I remember when we were put on 24hr notice to deploy to the gulf, and filled out our wills and said our goodbyes.  I made my peace with my gods (I'm one of those annoying non christian types), and prepared myself to do my duty.  I won't say I was thrilled with the prospect of getting killed, but in all honesty, after years of training, the urge to test yourself in the fire, to face the ultimate test was strong.  It's not like I was burning with the desire to kill people, actually, that wasn't really in my thoughts.  I wanted to face the test my father faced in the Congo, my Granfather faced at Normandy, his father at Ypres.  I wanted to know if I was equal to the task.  I had the training, I had the knowledge, I had the desire; but did I have what it took for real.  Saddam collapsed before our deployment overseas, we were all worked up for a war that was over.  I do regret not having the chance to fight.  Civilians who hear this paint me as some sort of psycho, but that is civvy BS.  All of us who served prepared ourselves for war in the service to our country, how many of us who never had to do our duty in the face of enemy fire, day after day, week after week, will always wonder if we would have passed that test?


----------



## Pte. Bloggins (22 Feb 2005)

Amen to that.


----------



## Bav2002 (23 Feb 2005)

pbi, Mad Max, etc.  you dont know me.  I can understand how people could be hard pressed by some of my opinions - ofcourse, i am questioning the beliefs of many soldiers.  I am a damn good soldier, i look out for all of my buddies and work to the best of my ability.  I think this topic scares a lot of people, but as one meets new people, as i have learned myself, you will begin to think in different ways.
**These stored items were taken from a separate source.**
import Literature.MathematicalPhysics.QuantumFieldTheory.Balaban1983to89.B9GeoNormsKLevelV1
import Literature.MathematicalPhysics.QuantumFieldTheory.Balaban1983to89.B9Eq335RegularityClasses

/-!
# `Balaban1983to89.B9BackgroundsKLevelV1` — Stage-3′(Y) GEOMETRY∕INDEX layer, MODULE 2: [Balaban1985BackgroundPropagators] p. 396 — the CUBE CLASS of the
# regularity conditions and the BACKGROUND CARRIER `bg9K i : B9.Backgrounds` of a k-level member (the classes (3.35), (3.36), (3.37), (3.38) WITH BODIES on the
# V1 fine torus of the member), plus the `U = 1` facts the N06 knit consumes (`hone`) and the non-degeneracy lemmas

B9 = T. Bałaban, *Propagators for lattice gauge theories in a background field*, Commun. Math. Phys. **99** (1985) 389–434 [Balaban1985BackgroundPropagators];
held text `paper:balaban1985-cmp99-background-propagators`, p. 396 = p0008 (read by this seat 2026-08-26).  pub-ymgap Track A, node N06; seat `pub-ymgap-dag-n06-a` g3 =
«def-Y», INTERIM DEFINER of the Stage-3′(Y) geometry∕index layer (director-ym LINE №32, rails (i)–(vi): Literature-side carriers, NO stage predicate ∕ `Admissible` ∕
`Record`, genuine data explicit, veto-by-name reserved to re-seated `node00-def` ∕ `def-B` successors).  MODULE 1 of the layer is dag-n03-b's `B9GeoNormsKLevelV1`
(`geo9K i : B9.Geometry`, p418382).  DEFINITIONS WITH BODIES + kernel-checked API; nothing of [B9]'s estimates is asserted; count-neutral.

WHAT IS PRINTED (p. 396, verbatim up to notation).  «At first let us introduce a class of cubes. For each cube □ of this class there exists a unique index j,
0 ≤ j ≤ k, such that □ ⊂ Bʲ(Λ_j) ∪ B^{j+1}(Λ_{j+1}), □ ∩ Bʲ(Λ_j) ≠ ∅, and □ is a union of several big blocks of the lattice T_{Lʲη}, which implies that its size in
the lattice T_η is O(1)MLʲη. Here O(1) will mean a number ≤ 10. … for an arbitrary cube □ of the described above class, and for a configuration U there exists a
gauge transformation u on □ such that U^u = e^{iηA}. and if the index of □ is j, then |A| < O(1)Mα₀(Lʲη)⁻¹, |∇^ηA| < O(1)Mα₀(Lʲη)⁻² on □, where O(1)M is a size of □
in T_{L^{−j}} (3.35); |∂^{η*}∂^ηA| < O(1)Mα₀(Lʲη)⁻³ on □ (3.36). … We assume that they have the form U′U, where U has values in G and U′ = e^{iηA′}, A′ ∈ 𝔤ᶜ. …
U satisfies the condition (3.35), and |A′| < α₁(Lʲη)⁻¹, |∇^η_U A′| < α₁(Lʲη)⁻² on Ω_j, j = 0, …, k (3.37); U satisfies (3.35), (3.36), A satisfies (3.37) and
|D*_UD_UA′| < α₁(Lʲη)⁻³ on Ω_j (3.38).»

WHAT IS DEFINED ∕ PROVED HERE.
* §1 THE CUBE CLASS ON THE TORUS OF RECORD.  For a member `i : B6KLevelCensusIndexV1.KIdx d ℓ hd hL b₀ b₁` (torus `T_η = Site (PV d ℓ i.m i.K hd hL) 0`, domain
  sequence `i.D : TDomains`, big `j`-blocks of side `bigSide ℓ i.Mh j = M·Lʲ` fine units, `M = L·M_h`): `torusCube c s` (the cube of side `s` fine units with lower
  corner `c`, wrap-around by translation), `levV1 i x` (the level `j` of the territory `Bʲ(Λ_j) ∋ x`, p21's level function through the chart
  `B6GlobalChartV1.toBox`), `IsCube396 i □ j` («a union of several big blocks of T_{Lʲη}» of size `n·M·Lʲ`, `1 ≤ n ≤ 10`, aligned with the big-block grid, a GENUINE
  cube: `n·M·Lʲ <` the torus period), and `cubeClass396 i : Set (Set T_η × ℕ)` (the three printed clauses).  LOCATED READINGS: (a) p21's torus families carry levels
  `1 … k` (`Ω₀ = Ω₁ = T_η`, admitted by [4] p. 224 «some domains Ω_j are equal to T_η»), so print's `j = 0, …, k` is `1 ≤ j ≤ k` here and there is no `Λ₀`-cube;
  (b) the wrap exclusion `n·M·Lʲ < period` only removes «cubes» that do not exist on the finite torus.  Lemmas: `mem_torusCube_self`, `levV1_pos`, `levV1_le`,
  `cubeClass396_index`, and the ∀-form NON-DEGENERACY `bigBlock_mem_cubeClass396` (every aligned big `j`-block inside `Bʲ(Λ_j)` is a class cube, `n = 1`).
* §2 THE BACKGROUND CARRIER `bg9K 𝔸 G i : B9.Backgrounds` — `Cfg := Fin (d+1) → T_η → 𝔸ˣ` (bond variables `U(x, x+e_μ) = U μ x` with values in the units of a complete
  normed ℂ-algebra `𝔸` ⊇ print's `G ⊂ M_N(ℂ)`; the gauge group `G : Subgroup 𝔸ˣ` and `𝔸` are explicit PARAMETERS — rail (iii)), `one`, `mul U′ U = U′U` pointwise,
  `Reg335 c α₀ U :=` «U is G-valued» ∧ `B9Eq335RegularityClasses.Reg335` for the torus shifts, the member's `η = (kGeo i).eta`, `L`, the class `cubeClass396 i` and the
  constant `O(1)Mα₀ = c·M·α₀` (`M = (kGeo i).M`); `Reg336` likewise; `Cplx337 α₁ U U′ := ∃ A′, U′ = e^{iηA′} ∧ B9Eq335RegularityClasses.Cplx337 … (levV1 i) α₁ A′`
  (the printed form «U′ = e^{iηA′}»; `A′` ranges over `𝔸`-valued fields as in r06's body, cell divergence D-r1.1); `Cplx338` likewise.  TYPING CHOICE (announced as
  Q-Y1, INBOX [DEFY-G3-DECL-LIST-1]): the G-valuedness conjunct is print's «gauge field configurations U» ∕ «U has values in G»; `G := ⊤` recovers the bare bodies.
  LOCATED READING (c): print's «O(1)» in (3.35)–(3.36) is the cube's OWN size factor («where O(1)M is a size of □», `n ≤ 10` in `IsCube396`); r06's body and
  r1's `B9.Backgrounds.Reg335 c α₀` carry ONE constant `c` for all cubes (the leaf's `c35`), and so does `bg9K` — for `c ≥ 10` the typed class CONTAINS print's
  (a per-cube constant `n·M·α₀` would be the literal reading; recorded, not adopted, to stay in the tree's vocabulary).
* §3 API and the `U = 1` facts: `reg335_iff` ∕ `cplx337_iff` (unfoldings), `reg336_reg335`, `cplx338_cplx337`, **`reg335Body_one`** ∕ **`reg335_one`** (the configuration
  `U ≡ 1` is in the class (3.35) for every `c > 0`, `α₀ > 0`: `u = 1`, `A = 0` — the knit's hypothesis `hone` of `B9LeafKnit.b9_main_at_run_of_leaves` at the pin),
  `reg336_one`, `cplx337_one` (`A′ = 0`, r06's `cplx337_zero`), and the ∀-form non-degeneracy `not_reg335_of_not_mem` (a configuration with a value outside `G` is
  NOT in the class).
HONEST SCOPE: carriers and classes only; NO operator (`G′(U)`, `G(U)`, `C⁻¹(U)`, Sect. D∕E) is defined — that layer is unassigned (multi-seat, XL); the Hölder norms
(3.40) with parallel transport are not typed here; one finite lattice programme; NOT continuum ∕ OS ∕ mass gap ∕ Clay.
-/

noncomputable section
A good friend of mine for years is an immigrant from south eastern europe.  He's told me stories that could blow my ears off - he had grown up in war all his life.  He has allways said that one can never understand war unless it has hit your own home.  Being, we think very differently of war and death simply because in our lives nobody has shelled any canadian cities, or killed our families on OUR OWN LAND.  

I come from a country myself that has felt effects of civil war (My english )  Not in my time however...

I would not die for a country but i would die for my blood, family, etc.  If canada was under a threat, i would do all duties to my best abilities.  Even if i was forced to fight against my beleifs, i WOULD fight becuase of my fellow soldiers welfare.  

MarineRjohntomas' post was very interesting, I ask the question however - why must you test yourself in the face of war?  What is the fufillment?

Passion, courage, loyalty - all charateristics we hear of soldiers every day.  They seem merely surface characteristics, look deep down, see who we really are.


----------



## pbi (23 Feb 2005)

Bav2002: IMHO your most recent post represents a bit of a change from your original position. Originally, you said:



> I have a hard time continuing to serve in the armed forces when i see or hear of people being killed because "he said so"   or "for the country"   "freedom".



and also



> I have a hard time understanding how a soldier could kill another soldier due to political reasons.   No matter how hard it boils down to, reasons for war are allways a political matter.     Sure you hear how it is ones duty and what not, protecting canada.   But really, It feels as a soldier myself, were all pupets.   There is no way possible to rationalize the right to kill another person, maybe its LAWFUL - but not RIGHT



But then in a later post, once challenged, you went on to insist:



> I am a damn good soldier, i look out for all of my buddies



I fail to understand how a person holding the beliefs you outlined in your first post could be a good soldier, or indeed any kind of soldier. Then, most telling, you went on to say:



> I would not die for a country but i would die for my blood, family, etc.   If canada was under a threat, i would do all duties to my best abilities.   Even if i was forced to fight against my beleifs, i WOULD fight becuase of my fellow soldiers welfare.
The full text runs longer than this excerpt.